The left table to block

TYPE: Table

right

The right table to block

TYPE: Table

predicates

What ibis.join() accepts as a predicate, plus some extras.

Anything that ibis.join() accepts as a predicate: - An ibis.BooleanValue, such as left.last_name == right.surname.upper(). - A string, which is interpreted as the name of a column in both tables. eg "price" is equivalent to left.price == right.price. - A Deferred, which is used to reference a column in a table eg "_.price.fill_null(0)" is equivalent to left.price.fill_null(0) == right.price.fill_null(0)

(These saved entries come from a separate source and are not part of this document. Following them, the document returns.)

import Mathlib
import Summits.ValiantsHypothesis.ValiantsHypothesis.Theorems.FifoMatchingNNDivisionHardFewFlatsExp
import HarnessLib

/-!
# ★★★ `NNDivisionHard` ON COFACTORS THAT ARE `2^{κ√n}`-SPARSE IN ALL BUT `κ√n` VARIABLES (a member of the PARALLEL-FLATS class;
# crux `Theses.FifoMatching.NNDivisionHard`, stmt-ValiantsHypothesis-21181)

WHAT IS NEW.  A concrete, coordinate-described member of the parallel-flats class of ✓ `…FewFlatsExp.nnDivisionHard_fewFlatsExp`:
cofactors `hh` for which some set `Z` of at most `κ√n` variables carries all the density — after forgetting the exponents of the
variables in `Z` (equivalently, over `ℝ≥0`, after the substitution `x_z := 1`, `z ∈ Z`, which merges monomials without
cancellation) at most `2^{κ√n}` monomials remain.  In symbols: `hh = Σ_{i<N} y^{α_i} · q_i(z)`, `N ≤ 2^{κ√n}` distinct monomials
`y^{α_i}` in the variables off `Z`, ARBITRARY polynomials `q_i` in the `|Z| ≤ κ√n` variables of `Z` (any degrees, any number of
monomials).  The support of such an `hh` lies on `N` parallel translates of the coordinate space `ℝ^Z`:

* `realOf_sub_mem_span_single` — equal exponents off `Z` ⇒ the difference of the exponent points lies in `span{e_z : z ∈ Z}`;
* ★★★ `nnDivisionHard_sparseOffFewVars` — `∃ κ > 0 ∀ c`, eventually in `n`: every `hh ≠ 0` over `ℝ≥0` and every `Z` with
  `|Z| ≤ κ√n` and `#{d|_{Zᶜ} : d ∈ supp hh} ≤ 2^{κ√n}` satisfy `2^((log₂ n + c)^c) < L₊(NN_n · hh) + L₊(hh)`.

`Z = ∅` is the few-monomials tier (✓ `…FewGeneratorsExp.nnDivisionHard_fewMonomialsExp`); a polynomial in `κ√n` variables is the
coordinate case of the dimension tier (✓ `…LowDimRate.nnDivisionHard_lowdim`); the class here contains cofactors in NEITHER tier
(e.g. `Σ_{i<n} y_i · q_i(z)` with pairwise different vertex-rich `Newt q_i`: dimension `≥ n − 1`, vertices `Σ_i #vert Newt q_i`).

MECHANISM: ✓ `…FewFlatsExp.nnDivisionHard_fewFlatsExp` (PARALLEL-FLATS RUNG + transport) with labels `d ↦ d|_{Zᶜ}` and direction
space `span{e_z : z ∈ Z}` (`finrank_range_le_card`).  No definitions, no named facts, no sorry.

HONEST FRAMING: a restriction theorem (a decided sub-class of cofactors), NOT the crux: stmt-21181 `NNDivisionHard` (all cofactors)
OPEN; COR-MINKOWSKI / COR-VIRTUAL OPEN; `NNNotVP` OPEN; `VP ≠ VNP` NOT proved; nothing here is a summit statement.
References: Hrubeš–Yehudayoff 2021 §6 Problem 2 [HrubesYehudayoff2021]; Kaibel–Weltge 2015 Thm 1 [KaibelWeltge2014].
-/

set_option autoImplicit false

-- the mandated summit-side namespace repeats a component by design (single-problem summit)
set_option linter.dupNamespace false

noncomputable section

open Matrix Finset
open scoped Pointwise

namespace Summit.ValiantsHypothesis.ValiantsHypothesis.Theorems.FifoMatching

namespace FewFlats

open MvPolynomial
open scoped NNReal
open Literature.Computability.AlgebraicComplexity (complexity nestFreeMatchingPoly)
open Literature.Algebra.Polynomial.NewtonPolytope (newtonPolytope)
open Summit.ValiantsHypothesis.ValiantsHypothesis.Theorems.FifoMatching.QueueGridFace (realOf)
open Summit.ValiantsHypothesis.ValiantsHypothesis.Theorems.FifoMatching.FewGenerators
  (newtonPolytope_eq_convexHull_range_support)

/-- equal exponents off `Z` ⇒ the exponent points differ by a vector of the coordinate space `span{e_z : z ∈ Z}`. [folklore] -/
theorem realOf_sub_mem_span_single {σ : Type} [Fintype σ] [DecidableEq σ] (Z : Finset σ) (d d' : σ →₀ ℕ)
    (hdd' : ∀ a, a ∉ Z → d a = d' a) :
    realOf d - realOf d' ∈ Submodule.span ℝ (Set.range fun z : ↥Z => (Pi.single (z : σ) (1 : ℝ) : σ → ℝ)) := by
  have hx : realOf d - realOf d' =
      ∑ a ∈ Z, (realOf d a - realOf d' a) • (Pi.single a (1 : ℝ) : σ → ℝ) := by
    funext b
    simp only [Pi.sub_apply, Finset.sum_apply, Pi.smul_apply, Pi.single_apply, smul_eq_mul, mul_ite,
      mul_one, mul_zero]
    rw [Finset.sum_ite_eq]
    split_ifs with hb
    · rfl
    · simp [realOf, hdd' b hb]
  rw [hx]
  refine Submodule.sum_mem _ fun a ha => Submodule.smul_mem _ _ (Submodule.subset_span ⟨⟨a, ha⟩, rfl⟩)

/-- ★★★ **`NNDivisionHard` ON THE COFACTORS THAT ARE `2^{κ√n}`-SPARSE IN ALL BUT `κ√n` VARIABLES (PROVED, unconditional):**
`∃ κ > 0, ∀ c`, eventually in `n`, for every `hh ≠ 0` over `ℝ≥0` and every set `Z` of at most `κ·√n` variables such that the
exponents of `hh` take at most `2^{κ·√n}` values OFF `Z` (i.e. `hh = Σ_{i<N} y^{α_i} q_i(z)` with `N ≤ 2^{κ√n}` and arbitrary
`q_i ∈ ℝ≥0[x_z : z ∈ Z]`): `2^((log₂ n + c)^c) < L₊(NN_n · hh) + L₊(hh)` — any degrees, any number of monomials, any Newton
dimension. [cite: HrubesYehudayoff2021, §6 Problem 2] [cite: KaibelWeltge2014, Thm. 1] -/
theorem nnDivisionHard_sparseOffFewVars : ∃ κ : ℝ, 0 < κ ∧ ∀ c : ℕ, ∃ n₀ : ℕ, ∀ n ≥ n₀,
    ∀ hh : MvPolynomial (Fin (2 * n) × Fin (2 * n)) ℝ≥0, hh ≠ 0 →
      ∀ Z : Finset (Fin (2 * n) × Fin (2 * n)), (Z.card : ℝ) ≤ κ * Real.sqrt n →
        ((hh.support.image fun (d : (Fin (2 * n) × Fin (2 * n)) →₀ ℕ) (a : Fin (2 * n) × Fin (2 * n)) =>
            if a ∈ Z then 0 else d a).card : ℝ) ≤ (2 : ℝ) ^ (κ * Real.sqrt n) →
          2 ^ ((Nat.log 2 n + c) ^ c) < complexity (nestFreeMatchingPoly n ℝ≥0 * hh) + complexity hh := by
  obtain ⟨κ, hκ, H⟩ := nnDivisionHard_fewFlatsExp
  refine ⟨κ, hκ, fun c => ?_⟩
  obtain ⟨n₀, hn₀⟩ := H c
  refine ⟨n₀, fun n hn hh hh0 Z hZ hcard => ?_⟩
  classical
  haveI : Nonempty hh.support := (MvPolynomial.support_nonempty.2 hh0).coe_sort
  -- labels: the exponent vector off `Z`; direction space: the coordinate space of `Z`
  let rest : ((Fin (2 * n) × Fin (2 * n)) →₀ ℕ) → (Fin (2 * n) × Fin (2 * n)) → ℕ :=
    fun d a => if a ∈ Z then 0 else d a
  let Timg : Finset ((Fin (2 * n) × Fin (2 * n)) → ℕ) := hh.support.image rest
  let π : hh.support → ↥Timg := fun d => ⟨rest d.1, Finset.mem_image_of_mem rest d.2⟩
  let V : Submodule ℝ ((Fin (2 * n) × Fin (2 * n)) → ℝ) :=
    Submodule.span ℝ (Set.range fun z : ↥Z => (Pi.single (z : Fin (2 * n) × Fin (2 * n)) (1 : ℝ) : _ → ℝ))
  have hV : ∀ j j' : hh.support, π j = π j' →
      realOf (σ := Fin (2 * n) × Fin (2 * n)) j.1 - realOf (σ := Fin (2 * n) × Fin (2 * n)) j'.1 ∈ V := by
    intro j j' hπ
    have hrest : rest j.1 = rest j'.1 := congrArg Subtype.val hπ
    refine realOf_sub_mem_span_single Z j.1 j'.1 fun a ha => ?_
    have := congrFun hrest a
    simpa [rest, ha] using this
  have hcardT : (Fintype.card ↥Timg : ℝ) ≤ (2 : ℝ) ^ (κ * Real.sqrt n) := by
    rw [Fintype.card_coe]; exact hcard
  have hdimV : (Module.finrank ℝ ↥V : ℝ) ≤ κ * Real.sqrt n := by
    have h1 : Module.finrank ℝ ↥V ≤ Fintype.card ↥Z := finrank_range_le_card _
    rw [Fintype.card_coe] at h1
    exact le_trans (by exact_mod_cast h1) hZ
  exact hn₀ n hn hh hh0 (fun d : hh.support => realOf (σ := Fin (2 * n) × Fin (2 * n)) d.1) π V
    (newtonPolytope_eq_convexHull_range_support hh) hV hcardT hdimV

end FewFlats

end Summit.ValiantsHypothesis.ValiantsHypothesis.Theorems.FifoMatching

end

Plus some extra sorts of inputs: - A 2-tuple tuple of one of the above. The first element is for the left table, the second is for the right table. This is useful when the column names are different in the two tables, or require some transformation/normalization. For example ("last_name", _.surname.upper()") is equivalent to left.last_name == right.surname.upper() - A Callable of signature (left: Table, right: Table, args) -> one of the above

TYPE: IntoHasJoinCondition DEFAULT: ()

how

Behaves the the same as in ibis.join()

TYPE: str DEFAULT: 'inner'

lname

Behaves the the same as in ibis.join()

TYPE: str DEFAULT: '{name}'

rname

Behaves the the same as in ibis.join()

TYPE: str DEFAULT: '{name}_right'

rename_all

Should we apply lname and rname to ALL columns in the output, or just on the ones that collide between the two tables (the default, the same as in ibis.join())

TYPE: bool DEFAULT: False

mismo.left module-attribute

left = var('left')

A deferred placeholder for the left table in a join.

Examples:

>>> condition = mismo.left.last_name.upper() == mismo.right.family_name.upper()
>>> import ibis
>>> my_left_table = ibis.memtable([("johnson",), ("smith",)], columns=["last_name"])
>>> my_right_table = ibis.memtable([("JOHNSON",), ("JONES",)], columns=["family_name"])
>>> mismo.join(my_left_table, my_right_table, condition)
┏━━━━━━━━━━━┳━━━━━━━━━━━━━┓
┃ last_name ┃ family_name ┃
┡━━━━━━━━━━━╇━━━━━━━━━━━━━┩
│ string    │ string      │
├───────────┼─────────────┤
│ johnson   │ JOHNSON     │
└───────────┴─────────────┘

mismo.right module-attribute

right = var('right')

A deferred placeholder for the right table in a join.

Examples:

>>> condition = mismo.left.last_name.upper() == mismo.right.family_name.upper()
>>> import ibis
>>> my_left_table = ibis.memtable([("johnson",), ("smith",)], columns=["last_name"])
>>> my_right_table = ibis.memtable([("JOHNSON",), ("JONES",)], columns=["family_name"])
>>> mismo.join(my_left_table, my_right_table, condition)
┏━━━━━━━━━━━┳━━━━━━━━━━━━━┓
┃ last_name ┃ family_name ┃
┡━━━━━━━━━━━╇━━━━━━━━━━━━━┩
│ string    │ string      │
├───────────┼─────────────┤
│ johnson   │ JOHNSON     │
└───────────┴─────────────┘

Analyze: Join Algorithm

Analyze the actual algorithm that the SQL engine will use when pairing up records during the join. In particular, check for slow O(n*m) nested loop joins.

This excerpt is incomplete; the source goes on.